Saved entries
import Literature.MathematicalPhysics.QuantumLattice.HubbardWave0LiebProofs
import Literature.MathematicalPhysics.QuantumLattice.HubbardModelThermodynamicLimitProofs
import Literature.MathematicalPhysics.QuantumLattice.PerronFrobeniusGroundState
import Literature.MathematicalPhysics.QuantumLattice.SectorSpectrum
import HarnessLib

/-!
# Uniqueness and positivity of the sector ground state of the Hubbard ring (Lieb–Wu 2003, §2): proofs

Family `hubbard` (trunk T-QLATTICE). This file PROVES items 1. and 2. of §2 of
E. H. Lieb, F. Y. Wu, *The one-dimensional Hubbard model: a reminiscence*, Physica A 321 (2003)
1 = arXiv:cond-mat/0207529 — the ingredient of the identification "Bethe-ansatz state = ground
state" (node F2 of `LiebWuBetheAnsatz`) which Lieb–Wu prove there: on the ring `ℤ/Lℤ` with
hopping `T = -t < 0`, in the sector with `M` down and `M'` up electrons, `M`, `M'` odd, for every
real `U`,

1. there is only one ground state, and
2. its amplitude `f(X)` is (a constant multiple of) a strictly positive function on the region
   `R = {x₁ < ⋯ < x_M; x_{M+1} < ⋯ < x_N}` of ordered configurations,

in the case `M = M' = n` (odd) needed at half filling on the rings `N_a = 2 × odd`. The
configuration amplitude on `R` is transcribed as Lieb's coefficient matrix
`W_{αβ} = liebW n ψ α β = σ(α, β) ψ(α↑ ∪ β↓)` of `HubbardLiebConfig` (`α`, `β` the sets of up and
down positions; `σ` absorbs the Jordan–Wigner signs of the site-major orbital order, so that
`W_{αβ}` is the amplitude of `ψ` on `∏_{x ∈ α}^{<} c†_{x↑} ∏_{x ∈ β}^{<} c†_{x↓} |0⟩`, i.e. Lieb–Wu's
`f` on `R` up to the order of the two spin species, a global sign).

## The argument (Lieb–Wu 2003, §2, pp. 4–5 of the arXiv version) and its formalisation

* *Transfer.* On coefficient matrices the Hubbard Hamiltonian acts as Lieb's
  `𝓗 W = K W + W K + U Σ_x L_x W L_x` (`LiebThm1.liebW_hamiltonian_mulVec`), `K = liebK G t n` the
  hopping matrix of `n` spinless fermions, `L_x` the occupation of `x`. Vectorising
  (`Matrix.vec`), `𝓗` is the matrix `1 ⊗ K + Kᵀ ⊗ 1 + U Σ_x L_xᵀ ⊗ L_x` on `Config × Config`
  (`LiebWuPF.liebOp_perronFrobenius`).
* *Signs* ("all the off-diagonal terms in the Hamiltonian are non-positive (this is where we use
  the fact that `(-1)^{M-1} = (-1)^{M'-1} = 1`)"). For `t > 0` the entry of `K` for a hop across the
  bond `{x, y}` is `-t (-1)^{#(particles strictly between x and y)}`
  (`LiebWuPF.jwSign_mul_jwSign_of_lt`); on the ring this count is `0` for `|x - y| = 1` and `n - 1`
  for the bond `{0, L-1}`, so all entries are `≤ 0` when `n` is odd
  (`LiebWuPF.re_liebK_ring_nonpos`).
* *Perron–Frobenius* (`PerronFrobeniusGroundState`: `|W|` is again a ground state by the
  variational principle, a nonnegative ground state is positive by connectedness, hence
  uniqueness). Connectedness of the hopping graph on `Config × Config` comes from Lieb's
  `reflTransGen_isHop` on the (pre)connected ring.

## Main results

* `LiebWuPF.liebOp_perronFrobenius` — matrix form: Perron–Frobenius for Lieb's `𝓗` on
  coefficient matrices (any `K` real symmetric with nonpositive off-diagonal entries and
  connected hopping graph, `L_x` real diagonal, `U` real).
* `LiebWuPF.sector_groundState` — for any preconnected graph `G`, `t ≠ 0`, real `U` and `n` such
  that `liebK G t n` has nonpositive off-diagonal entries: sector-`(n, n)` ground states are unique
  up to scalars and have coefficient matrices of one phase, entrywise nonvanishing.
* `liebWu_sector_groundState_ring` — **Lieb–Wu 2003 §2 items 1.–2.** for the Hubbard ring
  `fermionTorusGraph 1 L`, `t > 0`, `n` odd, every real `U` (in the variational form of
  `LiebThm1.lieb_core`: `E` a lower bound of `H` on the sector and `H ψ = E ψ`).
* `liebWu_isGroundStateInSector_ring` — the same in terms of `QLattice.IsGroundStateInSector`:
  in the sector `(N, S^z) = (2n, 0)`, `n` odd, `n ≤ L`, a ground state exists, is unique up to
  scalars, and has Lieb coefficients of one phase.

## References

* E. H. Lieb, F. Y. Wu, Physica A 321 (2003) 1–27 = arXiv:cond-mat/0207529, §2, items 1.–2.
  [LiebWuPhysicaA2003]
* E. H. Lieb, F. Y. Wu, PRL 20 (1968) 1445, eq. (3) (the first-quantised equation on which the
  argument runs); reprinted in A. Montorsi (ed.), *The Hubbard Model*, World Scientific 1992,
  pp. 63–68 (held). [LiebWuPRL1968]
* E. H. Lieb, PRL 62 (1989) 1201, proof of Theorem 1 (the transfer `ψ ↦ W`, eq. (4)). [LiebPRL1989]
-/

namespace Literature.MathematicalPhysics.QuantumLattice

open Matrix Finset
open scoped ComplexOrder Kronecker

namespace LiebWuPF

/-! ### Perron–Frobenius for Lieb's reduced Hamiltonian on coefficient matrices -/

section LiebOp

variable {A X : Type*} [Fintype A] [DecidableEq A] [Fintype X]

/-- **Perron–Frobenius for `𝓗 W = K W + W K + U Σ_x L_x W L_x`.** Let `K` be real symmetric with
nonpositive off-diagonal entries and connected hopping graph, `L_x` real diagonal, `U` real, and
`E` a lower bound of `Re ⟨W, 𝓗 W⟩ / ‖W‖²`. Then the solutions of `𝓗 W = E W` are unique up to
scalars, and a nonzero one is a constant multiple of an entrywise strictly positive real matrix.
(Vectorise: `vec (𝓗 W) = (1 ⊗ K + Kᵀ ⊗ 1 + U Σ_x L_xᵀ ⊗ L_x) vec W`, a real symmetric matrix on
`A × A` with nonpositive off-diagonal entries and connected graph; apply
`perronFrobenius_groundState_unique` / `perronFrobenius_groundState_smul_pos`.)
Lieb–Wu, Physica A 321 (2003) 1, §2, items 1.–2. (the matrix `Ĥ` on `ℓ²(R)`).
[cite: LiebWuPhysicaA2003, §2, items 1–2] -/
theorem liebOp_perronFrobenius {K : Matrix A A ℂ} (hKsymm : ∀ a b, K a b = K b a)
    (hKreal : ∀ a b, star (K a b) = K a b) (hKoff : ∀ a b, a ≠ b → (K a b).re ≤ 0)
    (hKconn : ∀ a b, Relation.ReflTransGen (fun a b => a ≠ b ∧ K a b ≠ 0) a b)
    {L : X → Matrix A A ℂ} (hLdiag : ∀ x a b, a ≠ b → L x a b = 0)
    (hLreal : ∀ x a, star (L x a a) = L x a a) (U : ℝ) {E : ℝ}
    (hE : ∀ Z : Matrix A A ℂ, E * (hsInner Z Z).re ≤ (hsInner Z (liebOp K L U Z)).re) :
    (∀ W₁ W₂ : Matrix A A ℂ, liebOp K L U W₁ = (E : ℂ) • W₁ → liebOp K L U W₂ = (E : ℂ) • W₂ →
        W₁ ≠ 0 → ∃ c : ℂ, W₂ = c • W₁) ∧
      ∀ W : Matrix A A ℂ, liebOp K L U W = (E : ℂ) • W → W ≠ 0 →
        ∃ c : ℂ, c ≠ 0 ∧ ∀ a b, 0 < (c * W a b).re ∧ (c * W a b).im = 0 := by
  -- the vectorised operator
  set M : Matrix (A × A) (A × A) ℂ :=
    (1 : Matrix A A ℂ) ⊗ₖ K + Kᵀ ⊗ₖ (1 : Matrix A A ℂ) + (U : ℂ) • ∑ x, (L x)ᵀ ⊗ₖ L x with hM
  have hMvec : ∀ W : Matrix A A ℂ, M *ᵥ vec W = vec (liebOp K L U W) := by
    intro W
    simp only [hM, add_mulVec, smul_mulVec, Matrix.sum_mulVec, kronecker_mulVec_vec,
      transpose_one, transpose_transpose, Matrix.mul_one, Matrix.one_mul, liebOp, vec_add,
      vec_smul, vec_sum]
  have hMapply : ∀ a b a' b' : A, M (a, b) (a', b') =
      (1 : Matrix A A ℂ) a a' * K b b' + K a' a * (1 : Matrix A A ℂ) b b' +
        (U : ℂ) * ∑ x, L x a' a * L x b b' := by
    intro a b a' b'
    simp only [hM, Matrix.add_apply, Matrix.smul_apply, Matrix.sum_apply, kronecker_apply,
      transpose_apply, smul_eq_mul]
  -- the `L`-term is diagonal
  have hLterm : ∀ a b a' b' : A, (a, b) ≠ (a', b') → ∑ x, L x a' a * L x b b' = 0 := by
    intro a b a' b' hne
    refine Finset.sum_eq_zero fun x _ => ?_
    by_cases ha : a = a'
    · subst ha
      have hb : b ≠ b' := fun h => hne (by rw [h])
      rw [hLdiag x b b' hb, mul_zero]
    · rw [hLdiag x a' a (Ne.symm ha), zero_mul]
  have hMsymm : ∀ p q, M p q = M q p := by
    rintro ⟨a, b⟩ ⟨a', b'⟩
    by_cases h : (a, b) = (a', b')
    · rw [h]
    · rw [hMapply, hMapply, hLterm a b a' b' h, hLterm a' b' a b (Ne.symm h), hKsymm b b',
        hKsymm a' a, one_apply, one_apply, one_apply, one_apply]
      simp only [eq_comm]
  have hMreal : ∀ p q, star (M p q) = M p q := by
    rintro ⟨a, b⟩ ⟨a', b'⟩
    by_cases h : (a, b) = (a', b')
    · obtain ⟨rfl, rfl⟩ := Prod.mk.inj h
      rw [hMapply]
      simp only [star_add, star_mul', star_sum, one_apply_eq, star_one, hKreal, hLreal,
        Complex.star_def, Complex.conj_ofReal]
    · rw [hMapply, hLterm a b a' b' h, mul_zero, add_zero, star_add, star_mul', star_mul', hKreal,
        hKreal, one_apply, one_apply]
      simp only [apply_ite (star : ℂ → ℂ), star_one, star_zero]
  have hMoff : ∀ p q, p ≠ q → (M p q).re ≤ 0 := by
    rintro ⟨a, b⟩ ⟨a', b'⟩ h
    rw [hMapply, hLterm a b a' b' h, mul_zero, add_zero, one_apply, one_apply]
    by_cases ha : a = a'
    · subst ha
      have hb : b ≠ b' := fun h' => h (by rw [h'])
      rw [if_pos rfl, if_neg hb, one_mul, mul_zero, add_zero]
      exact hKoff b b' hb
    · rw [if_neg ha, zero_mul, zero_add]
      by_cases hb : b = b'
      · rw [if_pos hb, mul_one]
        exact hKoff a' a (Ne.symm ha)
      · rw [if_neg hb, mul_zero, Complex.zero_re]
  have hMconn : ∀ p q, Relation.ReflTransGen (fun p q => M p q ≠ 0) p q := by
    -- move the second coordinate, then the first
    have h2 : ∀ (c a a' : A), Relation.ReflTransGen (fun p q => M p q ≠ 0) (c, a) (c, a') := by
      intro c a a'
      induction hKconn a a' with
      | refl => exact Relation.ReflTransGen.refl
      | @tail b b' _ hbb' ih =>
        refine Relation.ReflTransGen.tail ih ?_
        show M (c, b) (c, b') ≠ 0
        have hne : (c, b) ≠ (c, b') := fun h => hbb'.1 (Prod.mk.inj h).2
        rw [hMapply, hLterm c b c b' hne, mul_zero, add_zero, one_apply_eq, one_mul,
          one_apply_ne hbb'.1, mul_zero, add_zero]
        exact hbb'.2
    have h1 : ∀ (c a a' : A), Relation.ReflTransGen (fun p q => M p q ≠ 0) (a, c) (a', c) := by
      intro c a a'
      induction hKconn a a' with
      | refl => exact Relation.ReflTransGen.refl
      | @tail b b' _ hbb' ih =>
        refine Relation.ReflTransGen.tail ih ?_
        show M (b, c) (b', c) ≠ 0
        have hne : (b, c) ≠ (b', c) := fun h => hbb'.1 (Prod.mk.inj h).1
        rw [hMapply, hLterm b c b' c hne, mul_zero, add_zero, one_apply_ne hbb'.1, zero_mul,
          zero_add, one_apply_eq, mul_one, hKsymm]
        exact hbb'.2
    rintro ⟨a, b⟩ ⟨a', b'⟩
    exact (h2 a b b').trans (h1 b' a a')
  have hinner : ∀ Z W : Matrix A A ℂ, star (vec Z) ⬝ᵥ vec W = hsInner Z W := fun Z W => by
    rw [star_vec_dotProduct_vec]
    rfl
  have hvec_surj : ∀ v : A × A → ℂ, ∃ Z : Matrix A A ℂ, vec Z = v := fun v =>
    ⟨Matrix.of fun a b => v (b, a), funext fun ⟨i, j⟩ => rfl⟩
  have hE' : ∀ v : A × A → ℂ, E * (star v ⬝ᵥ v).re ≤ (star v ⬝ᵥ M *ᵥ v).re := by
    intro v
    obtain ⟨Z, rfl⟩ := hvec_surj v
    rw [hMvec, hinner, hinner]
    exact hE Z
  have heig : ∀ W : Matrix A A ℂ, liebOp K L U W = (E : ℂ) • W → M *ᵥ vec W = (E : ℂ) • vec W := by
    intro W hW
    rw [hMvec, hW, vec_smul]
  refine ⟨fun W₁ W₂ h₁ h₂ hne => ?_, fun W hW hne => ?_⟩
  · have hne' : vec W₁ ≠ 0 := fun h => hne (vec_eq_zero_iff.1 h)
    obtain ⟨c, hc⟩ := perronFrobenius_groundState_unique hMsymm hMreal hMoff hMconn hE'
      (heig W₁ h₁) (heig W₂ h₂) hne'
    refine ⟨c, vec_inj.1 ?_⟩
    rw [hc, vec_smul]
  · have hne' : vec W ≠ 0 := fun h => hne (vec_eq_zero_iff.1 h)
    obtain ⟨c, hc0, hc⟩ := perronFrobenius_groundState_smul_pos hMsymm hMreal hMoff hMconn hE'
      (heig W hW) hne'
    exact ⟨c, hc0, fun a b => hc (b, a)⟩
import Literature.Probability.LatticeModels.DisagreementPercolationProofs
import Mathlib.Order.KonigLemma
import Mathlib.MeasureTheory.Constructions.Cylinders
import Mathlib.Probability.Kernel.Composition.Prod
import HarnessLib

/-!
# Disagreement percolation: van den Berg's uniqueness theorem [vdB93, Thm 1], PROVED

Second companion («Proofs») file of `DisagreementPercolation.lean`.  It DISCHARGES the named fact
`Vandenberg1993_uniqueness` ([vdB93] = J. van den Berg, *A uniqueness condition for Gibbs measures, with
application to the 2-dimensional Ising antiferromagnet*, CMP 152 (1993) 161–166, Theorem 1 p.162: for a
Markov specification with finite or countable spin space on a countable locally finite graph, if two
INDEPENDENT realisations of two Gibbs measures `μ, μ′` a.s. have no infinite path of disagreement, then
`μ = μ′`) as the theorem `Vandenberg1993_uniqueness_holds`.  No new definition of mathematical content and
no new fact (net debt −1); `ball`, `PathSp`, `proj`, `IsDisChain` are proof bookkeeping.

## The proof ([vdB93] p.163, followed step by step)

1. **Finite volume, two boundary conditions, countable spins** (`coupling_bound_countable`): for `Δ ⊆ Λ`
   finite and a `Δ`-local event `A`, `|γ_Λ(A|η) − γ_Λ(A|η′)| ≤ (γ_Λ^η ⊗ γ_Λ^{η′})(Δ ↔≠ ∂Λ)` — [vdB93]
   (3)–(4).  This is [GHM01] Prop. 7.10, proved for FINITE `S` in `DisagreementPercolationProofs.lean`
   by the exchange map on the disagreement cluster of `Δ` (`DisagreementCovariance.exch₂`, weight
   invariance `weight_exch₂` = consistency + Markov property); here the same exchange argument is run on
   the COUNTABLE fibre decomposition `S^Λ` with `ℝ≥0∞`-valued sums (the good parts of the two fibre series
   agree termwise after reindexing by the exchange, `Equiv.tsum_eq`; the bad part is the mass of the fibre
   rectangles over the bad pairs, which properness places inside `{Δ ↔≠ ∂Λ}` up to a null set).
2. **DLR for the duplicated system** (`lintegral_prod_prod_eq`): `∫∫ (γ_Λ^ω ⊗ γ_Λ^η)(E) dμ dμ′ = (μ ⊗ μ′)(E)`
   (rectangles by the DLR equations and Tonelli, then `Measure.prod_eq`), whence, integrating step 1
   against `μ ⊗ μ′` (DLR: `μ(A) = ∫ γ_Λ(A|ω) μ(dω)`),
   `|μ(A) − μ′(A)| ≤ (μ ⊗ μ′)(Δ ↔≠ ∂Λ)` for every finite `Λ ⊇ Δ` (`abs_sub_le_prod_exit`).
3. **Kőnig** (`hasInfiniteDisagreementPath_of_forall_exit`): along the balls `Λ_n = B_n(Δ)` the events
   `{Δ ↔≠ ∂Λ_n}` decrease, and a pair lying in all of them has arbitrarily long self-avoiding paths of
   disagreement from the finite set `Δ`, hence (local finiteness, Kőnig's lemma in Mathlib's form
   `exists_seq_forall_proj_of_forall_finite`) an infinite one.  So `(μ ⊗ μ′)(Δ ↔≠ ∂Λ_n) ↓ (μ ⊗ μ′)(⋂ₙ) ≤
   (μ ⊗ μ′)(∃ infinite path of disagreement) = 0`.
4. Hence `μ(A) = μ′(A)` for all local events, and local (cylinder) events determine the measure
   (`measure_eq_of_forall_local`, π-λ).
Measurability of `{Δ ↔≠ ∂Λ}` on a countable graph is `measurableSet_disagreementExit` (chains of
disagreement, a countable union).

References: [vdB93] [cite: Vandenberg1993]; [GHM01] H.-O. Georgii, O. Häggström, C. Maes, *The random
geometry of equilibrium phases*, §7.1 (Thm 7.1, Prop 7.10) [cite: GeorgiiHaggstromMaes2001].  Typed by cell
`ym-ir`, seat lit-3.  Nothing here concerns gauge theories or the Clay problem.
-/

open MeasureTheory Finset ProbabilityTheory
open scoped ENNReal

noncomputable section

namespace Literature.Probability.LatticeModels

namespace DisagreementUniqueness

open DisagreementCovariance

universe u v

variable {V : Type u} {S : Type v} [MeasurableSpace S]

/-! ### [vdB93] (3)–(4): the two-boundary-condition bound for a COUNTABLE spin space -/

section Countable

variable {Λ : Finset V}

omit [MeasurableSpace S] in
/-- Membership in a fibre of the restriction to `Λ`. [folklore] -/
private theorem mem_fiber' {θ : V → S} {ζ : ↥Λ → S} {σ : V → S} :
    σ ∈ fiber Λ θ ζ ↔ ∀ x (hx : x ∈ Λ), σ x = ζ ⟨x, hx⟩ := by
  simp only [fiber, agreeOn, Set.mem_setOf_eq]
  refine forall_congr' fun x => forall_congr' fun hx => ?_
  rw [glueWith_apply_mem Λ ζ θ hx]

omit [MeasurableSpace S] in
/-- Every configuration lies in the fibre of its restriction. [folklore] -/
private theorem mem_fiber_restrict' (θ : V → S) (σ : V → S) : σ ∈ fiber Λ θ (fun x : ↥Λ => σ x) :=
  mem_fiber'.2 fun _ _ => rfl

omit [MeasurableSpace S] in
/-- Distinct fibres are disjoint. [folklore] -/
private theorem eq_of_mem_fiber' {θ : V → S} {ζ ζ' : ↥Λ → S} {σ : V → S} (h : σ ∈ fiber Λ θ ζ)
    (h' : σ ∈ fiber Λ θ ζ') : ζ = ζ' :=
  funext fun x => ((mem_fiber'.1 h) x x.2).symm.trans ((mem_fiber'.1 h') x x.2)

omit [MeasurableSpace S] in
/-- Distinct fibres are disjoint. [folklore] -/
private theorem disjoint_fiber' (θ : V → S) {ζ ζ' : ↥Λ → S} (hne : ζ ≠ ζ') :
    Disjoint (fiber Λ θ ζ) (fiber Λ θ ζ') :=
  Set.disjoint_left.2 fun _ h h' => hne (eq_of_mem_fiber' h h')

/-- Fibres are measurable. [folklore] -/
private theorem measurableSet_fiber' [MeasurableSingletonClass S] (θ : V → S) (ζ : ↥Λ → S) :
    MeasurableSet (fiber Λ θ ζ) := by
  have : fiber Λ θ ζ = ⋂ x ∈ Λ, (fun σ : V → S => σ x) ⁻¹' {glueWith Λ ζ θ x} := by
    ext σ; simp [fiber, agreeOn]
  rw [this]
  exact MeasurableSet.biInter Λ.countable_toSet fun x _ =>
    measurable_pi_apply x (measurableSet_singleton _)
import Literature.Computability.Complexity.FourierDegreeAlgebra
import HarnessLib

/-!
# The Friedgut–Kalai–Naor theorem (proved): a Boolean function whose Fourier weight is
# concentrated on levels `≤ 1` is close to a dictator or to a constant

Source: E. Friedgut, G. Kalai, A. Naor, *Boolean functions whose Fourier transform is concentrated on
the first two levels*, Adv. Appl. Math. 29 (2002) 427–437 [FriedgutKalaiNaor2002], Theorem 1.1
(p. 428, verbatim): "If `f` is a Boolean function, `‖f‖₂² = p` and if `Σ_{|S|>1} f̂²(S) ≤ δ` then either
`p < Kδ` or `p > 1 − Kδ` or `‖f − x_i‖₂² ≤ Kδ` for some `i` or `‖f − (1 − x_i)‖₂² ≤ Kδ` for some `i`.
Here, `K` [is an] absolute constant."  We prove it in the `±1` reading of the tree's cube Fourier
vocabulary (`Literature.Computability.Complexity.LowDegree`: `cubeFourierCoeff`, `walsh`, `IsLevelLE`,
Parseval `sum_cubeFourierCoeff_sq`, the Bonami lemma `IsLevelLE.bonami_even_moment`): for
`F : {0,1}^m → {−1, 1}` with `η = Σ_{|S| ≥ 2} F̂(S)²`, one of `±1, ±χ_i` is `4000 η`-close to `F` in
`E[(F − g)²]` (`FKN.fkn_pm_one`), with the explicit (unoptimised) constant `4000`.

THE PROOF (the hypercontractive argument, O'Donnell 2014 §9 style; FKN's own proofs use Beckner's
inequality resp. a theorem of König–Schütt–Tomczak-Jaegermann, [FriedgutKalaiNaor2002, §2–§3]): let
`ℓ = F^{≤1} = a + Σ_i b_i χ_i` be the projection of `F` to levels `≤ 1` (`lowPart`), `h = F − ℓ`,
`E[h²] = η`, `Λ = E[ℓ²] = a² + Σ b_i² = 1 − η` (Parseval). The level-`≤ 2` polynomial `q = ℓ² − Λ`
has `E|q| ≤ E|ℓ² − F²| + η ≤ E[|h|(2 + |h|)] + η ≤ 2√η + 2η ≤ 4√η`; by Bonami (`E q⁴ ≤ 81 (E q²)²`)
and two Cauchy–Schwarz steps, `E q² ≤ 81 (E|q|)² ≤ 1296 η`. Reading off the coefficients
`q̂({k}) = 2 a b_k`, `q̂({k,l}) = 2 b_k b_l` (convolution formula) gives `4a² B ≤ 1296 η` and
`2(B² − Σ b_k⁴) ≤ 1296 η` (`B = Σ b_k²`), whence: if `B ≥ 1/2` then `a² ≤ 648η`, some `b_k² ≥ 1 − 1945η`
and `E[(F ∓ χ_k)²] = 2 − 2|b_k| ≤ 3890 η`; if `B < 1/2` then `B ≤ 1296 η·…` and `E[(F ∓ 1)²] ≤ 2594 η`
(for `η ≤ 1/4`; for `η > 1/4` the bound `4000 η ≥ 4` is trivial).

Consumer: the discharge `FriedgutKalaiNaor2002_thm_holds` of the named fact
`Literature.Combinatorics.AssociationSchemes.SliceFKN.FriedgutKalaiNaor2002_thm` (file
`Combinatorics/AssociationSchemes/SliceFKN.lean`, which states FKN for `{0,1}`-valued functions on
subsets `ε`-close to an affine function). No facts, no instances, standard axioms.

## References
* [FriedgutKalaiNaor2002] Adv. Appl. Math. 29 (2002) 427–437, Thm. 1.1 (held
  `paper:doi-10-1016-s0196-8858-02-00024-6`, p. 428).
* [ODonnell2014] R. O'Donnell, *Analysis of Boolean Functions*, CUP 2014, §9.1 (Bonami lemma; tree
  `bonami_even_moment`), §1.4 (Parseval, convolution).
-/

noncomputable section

● YOUR OBJECTIVE
Using the entries above, output exactly the lines between the line holding "MeasurableSet (fiber Λ θ ζ) := by" and the line holding "inequality resp. a", end lines included, and nothing more.

● ANSWER AREA
    MeasurableSet (fiber Λ θ ζ) := by
  have : fiber Λ θ ζ = ⋂ x ∈ Λ, (fun σ : V → S => σ x) ⁻¹' {glueWith Λ ζ θ x} := by
    ext σ; simp [fiber, agreeOn]
  rw [this]
  exact MeasurableSet.biInter Λ.countable_toSet fun x _ =>
    measurable_pi_apply x (measurableSet_singleton _)
import Literature.Computability.Complexity.FourierDegreeAlgebra
import HarnessLib

/-!
# The Friedgut–Kalai–Naor theorem (proved): a Boolean function whose Fourier weight is
# concentrated on levels `≤ 1` is close to a dictator or to a constant

Source: E. Friedgut, G. Kalai, A. Naor, *Boolean functions whose Fourier transform is concentrated on
the first two levels*, Adv. Appl. Math. 29 (2002) 427–437 [FriedgutKalaiNaor2002], Theorem 1.1
(p. 428, verbatim): "If `f` is a Boolean function, `‖f‖₂² = p` and if `Σ_{|S|>1} f̂²(S) ≤ δ` then either
`p < Kδ` or `p > 1 − Kδ` or `‖f − x_i‖₂² ≤ Kδ` for some `i` or `‖f − (1 − x_i)‖₂² ≤ Kδ` for some `i`.
Here, `K` [is an] absolute constant."  We prove it in the `±1` reading of the tree's cube Fourier
vocabulary (`Literature.Computability.Complexity.LowDegree`: `cubeFourierCoeff`, `walsh`, `IsLevelLE`,
Parseval `sum_cubeFourierCoeff_sq`, the Bonami lemma `IsLevelLE.bonami_even_moment`): for
`F : {0,1}^m → {−1, 1}` with `η = Σ_{|S| ≥ 2} F̂(S)²`, one of `±1, ±χ_i` is `4000 η`-close to `F` in
`E[(F − g)²]` (`FKN.fkn_pm_one`), with the explicit (unoptimised) constant `4000`.

THE PROOF (the hypercontractive argument, O'Donnell 2014 §9 style; FKN's own proofs use Beckner's
inequality resp. a theorem of König–Schütt–Tomczak-Jaegermann, [FriedgutKalaiNaor2002, §2–§3]): let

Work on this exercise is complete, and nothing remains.